Many practical applications exist in which it is desirable to detect pressure conditions within an enclosed environment. To this end it is desirable to use a pressure detector which avoids creating penetrations which are subject to leaks such as result when electrical leads pass into the enclosure. In such applications, a conventional approach adopted to avoid electrical penetrations has been to provide a magnetically actuated switch responsive to a magnet carried by a flexible member whose degree of deflection is determined by the existing pressure conditions. It has long been an objective of those versed in the art to find a means whereby the foregoing functions could be achieved in a simple and economical fashion. That these objectives have not been satisfactorily achieved is evidenced by the multitude of inventions proposed to this end, representative of which are those disclosed in the following patents:
______________________________________ U.S. PAT. NOS. ISSUED ______________________________________ 2,411,577 November 26, 1946 3,327,079 June 20, 1967 3,450,853 June 17, 1969 3,536,875 October 27, 1970 3,654,601 April 4, 1972 3,859,619 January 7, 1975 3,873,787 March 25, 1975 3,924,086 December 2, 1975 3,946,175 March 23, 1976 4,059,823 November 22, 1977 ______________________________________
One particular problem has especially plagued the devices of the prior art in applications in which the assembled system, including the pressure detector, is proof pressure tested in order to meet acceptance specifications. Such proof pressure testing is frequently required to test the integrity and strength of assembly welds in pressure tanks. Application of the proof pressure to the assembled system may subject the pressure detector, which is an integral part of the assembled system, to excessive pressures: a pressure of 2500 psia being typical.
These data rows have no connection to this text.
omit [Fintype CK] in
open scoped Classical in
/-- **Per-piece Galois data of a piecewise quotient.**  For a piece `E_N c′` of `X′` over the piece `E_K (bN c′)` of `X = X′/Δ` (piece map `tu c′`):
the lifts of the STABILISER of the piece form a finite subgroup `H ≤ Aut (E_N c′)` for which `tu c′` is a quotient for separated test objects
(★ `exists_subgroup_isSepQuotient_pieceMap'`, ★ `Over.exists_stabilizer_action_on_piece`), the pinned pull-back `ttH` of `tu c′` exists
(`Nm_{tu} ≫ ttH = Σ_{h ∈ H} h_*`, ★ `Jacobian.exists_pushforward_comp_eq_sum`, [Lang1983AbelianVarieties] VIII §6 Thm. 13), and with
`m := #ker(Stab_Δ(c′) → Aut (E_N c′)) ≥ 1`: `Nm_{tu} ≫ (m • ttH) = Σ_{δ ∈ Δ} (lift of δ at c′ → c′)_*` (zero for the `δ` moving the piece).
[cite: Lang1983AbelianVarieties, Ch. VIII §6, Thm. 13 (pp. 224–227)] [cite: SGA1, Exp. V §1 Prop. 1.1, 1.8]
[cite: GortzWedhorn2020, §(3.5) Proposition 3.10 and Example 3.11 (p. 73)] -/
theorem Jacobian.exists_piece_pullback_pinned (hX' : IsProjectiveOver X') (hX : IsSeparated X.hom)
    (hp : IsSepQuotient (fun δ => act δ) p)
    (hcN : IsColimit (Cofan.mk X' eN)) (hEN : ∀ c, IsSmoothProjective 1 (EN c))
    (hcK : IsColimit (Cofan.mk X eK)) (hEK : ∀ c, IsSmoothProjective 1 (EK c))
    (htu : ∀ c', tu c' ≫ eK (bN c') = eN c' ≫ p) (c' : CN) :
    ∃ (H : Subgroup (Aut (EN c'))) (_ : Finite ↥H)
      (_ : IsSepQuotient (fun h : ↥H => (h : Aut (EN c'))) (tu c'))
      (ttH : (JK (bN c')).J ⟶ (JN c').J) (m : ℕ), 0 < m ∧
      (haveI := Fintype.ofFinite ↥H;
        (JN c').pushforward (JK (bN c')) (tu c') ≫ ttH = ∑ h : ↥H, (JN c').pushforward (JN c') (h : Aut (EN c')).hom) ∧
      (JN c').pushforward (JK (bN c')) (tu c') ≫ ((m : ℤ) • ttH) =
        ∑ δ : Δ, if hℓ : ∃ ℓ : EN c' ⟶ EN c', ℓ ≫ eN c' = eN c' ≫ (act δ).hom
          then (JN c').pushforward (JN c') hℓ.choose else 0 := by
  classical
  haveI : ∀ c, IsIntegral (EN c).left := fun c => IsSmoothProjective.isIntegral_holds (hEN c)
  haveI : ∀ c, IsIntegral (EK c).left := fun c => IsSmoothProjective.isIntegral_holds (hEK c)
  haveI : ∀ c, Smooth (EK c).hom := fun c =>
    haveI := (hEK c).smoothOfRelativeDimension
    SmoothOfRelativeDimension.smooth 1 _
  -- uniqueness of lifts through the piece `c'`
  have huniq : ∀ {a a' : EN c' ⟶ EN c'} {g : EN c' ⟶ X'}, a ≫ eN c' = g → a' ≫ eN c' = g → a = a' :=
    fun h h' => pieceLift_unique eN hcN _ _ (h.trans h'.symm)
  -- the stabiliser action on the piece `c'`
  obtain ⟨Δi, ai, hai, hmem⟩ := Over.exists_stabilizer_action_on_piece hcN act c'
  -- the piecewise quotient
  obtain ⟨H₀, hfin₀, h₁, h₂, hq₀⟩ := exists_subgroup_isSepQuotient_pieceMap' act p eN eK hX' hX hp hcN hcK
    (fun c => (hEN c).isProjectiveOver) (fun c => by haveI := (hEK c).isProjectiveOver.isProper; infer_instance)
    bN tu htu c'
  -- `H₀` is the image of the stabiliser action
  have hH : H₀ = ai.range := by
    ext h
    constructor
    · intro hh
      obtain ⟨g, hg⟩ := h₁ h hh
      have hgi : g ∈ Δi := (hmem g).2 ⟨h.hom, hg⟩
      exact ⟨⟨g, hgi⟩, Iso.ext (huniq (hai ⟨g, hgi⟩) hg)⟩
    · rintro ⟨σ, rfl⟩
      obtain ⟨h', hh', hh'eq⟩ := h₂ (σ : Δ) (ai σ).hom (hai σ)
      have e : h' = ai σ := Iso.ext hh'eq
      exact e ▸ hh'
  subst hH
  letI hF : Fintype ↥ai.range := @Fintype.ofFinite _ hfin₀
  -- the pinned pull-back for the faithful piece group
  obtain ⟨ttH, httH⟩ := Jacobian.exists_pushforward_comp_eq_sum (dX := 1) (dY := 1) (hEN c') (hEK (bN c')) (JN c')
    (JK (bN c')) ai.range.subtype (tu c') hq₀
  -- the multiplicity
  set m : ℕ := (Finset.univ.filter fun σ : ↥Δi => ai σ = 1).card with hm_def
  have hm_pos : 0 < m := Finset.card_pos.2 ⟨1, by simp⟩
  refine ⟨ai.range, hfin₀, hq₀, ttH, m, hm_pos, httH, ?_⟩
  rw [Preadditive.comp_zsmul, httH]
  -- the right-hand side as a sum over the stabiliser
  have hM : ∀ δ : Δ, (if hℓ : ∃ ℓ : EN c' ⟶ EN c', ℓ ≫ eN c' = eN c' ≫ (act δ).hom
      then (JN c').pushforward (JN c') hℓ.choose else 0) =
      if hδ : δ ∈ (Δi : Set Δ) then (JN c').pushforward (JN c') (ai ⟨δ, hδ⟩).hom else 0 := by
    intro δ
    by_cases hδ : δ ∈ Δi
    · have hℓ : ∃ ℓ : EN c' ⟶ EN c', ℓ ≫ eN c' = eN c' ≫ (act δ).hom := (hmem δ).1 hδ
      rw [dif_pos hℓ, dif_pos (show δ ∈ (Δi : Set Δ) from hδ), huniq hℓ.choose_spec (hai ⟨δ, hδ⟩)]
    · have hℓ : ¬ ∃ ℓ : EN c' ⟶ EN c', ℓ ≫ eN c' = eN c' ≫ (act δ).hom := fun h => hδ ((hmem δ).2 h)
      rw [dif_neg hℓ, dif_neg (show δ ∉ (Δi : Set Δ) from hδ)]
  rw [Finset.sum_congr rfl fun δ _ => hM δ]
  rw [Finset.sum_congr_set (Δi : Set Δ)
    (fun δ => if hδ : δ ∈ (Δi : Set Δ) then (JN c').pushforward (JN c') (ai ⟨δ, hδ⟩).hom else 0)
    (fun σ => (JN c').pushforward (JN c') (ai σ).hom) (fun δ hδ => dif_pos hδ) (fun δ hδ => dif_neg hδ)]
  -- fibre count of `ai : Δi →* Aut (EN c')` onto its range
  have hfib : ∀ b ∈ (Finset.univ : Finset ↥Δi).image ai,
      (Finset.univ.filter fun σ : ↥Δi => ai σ = b).card = m := by
    intro b hb
    obtain ⟨σ, -, rfl⟩ := Finset.mem_image.1 hb
    exact MonoidHom.card_fiber_eq_of_mem_range ai ⟨σ, rfl⟩ ⟨1, map_one ai⟩
  have hcount : (∑ σ : ↥Δi, (JN c').pushforward (JN c') (ai σ).hom) =
      m • ∑ h : ↥ai.range, (JN c').pushforward (JN c') (h : Aut (EN c')).hom := by
    calc (∑ σ : ↥Δi, (JN c').pushforward (JN c') (ai σ).hom)
        = ∑ b ∈ (Finset.univ : Finset ↥Δi).image ai,
            (Finset.univ.filter fun σ : ↥Δi => ai σ = b).card • (JN c').pushforward (JN c') b.hom :=
          Finset.sum_comp (fun a : Aut (EN c') => (JN c').pushforward (JN c') a.hom) ai
      _ = ∑ b ∈ (Finset.univ : Finset ↥Δi).image ai, m • (JN c').pushforward (JN c') b.hom :=
          Finset.sum_congr rfl fun b hb => by rw [hfib b hb]
      _ = m • ∑ b ∈ (Finset.univ : Finset ↥Δi).image ai, (JN c').pushforward (JN c') b.hom := by
          rw [Finset.smul_sum]
      _ = m • ∑ h : ↥ai.range, (JN c').pushforward (JN c') (h : Aut (EN c')).hom := by
          congr 1
          exact Finset.sum_subtype (p := fun x => x ∈ ai.range) (F := hF) _
            (fun x => by simp only [Finset.mem_image, Finset.mem_univ, true_and, MonoidHom.mem_range])
            (fun a : Aut (EN c') => (JN c').pushforward (JN c') a.hom)
  change (m : ℤ) • ∑ h : ↥ai.range, (JN c').pushforward (JN c') (h : Aut (EN c')).hom =
    ∑ σ : ↥Δi, (JN c').pushforward (JN c') (ai σ).hom
  rw [hcount, natCast_zsmul]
Any of the conventional prior art pressure responsive switches, as typified by those disclosed in the above listed patents may be expected to fail completely or at least to lose its sensitivity and/or calibration when subjected to proof pressures as high as this. The high pressure causes the resilient member, upon whose proper operation the detector relies, to exceed its elastic limit so that when the proof pressure is removed the device fails to return to its original setpoint. U.S. Pat. No. 3,982,217 attempts and partially suceeds in addressing this problem by providing a cylindrical stop means mounted inside the bellows of the device. It will be recognized that this artifice does not effectively prevent damage to the bellows under very high pressures, however, since its convolutions are not completely supported by the cylindrical stop means so that failure by way of collapse of those unsupported portions of the bellows necessarily occurs. When the elastic limit is exceeded, permanent distortion or total rupture results.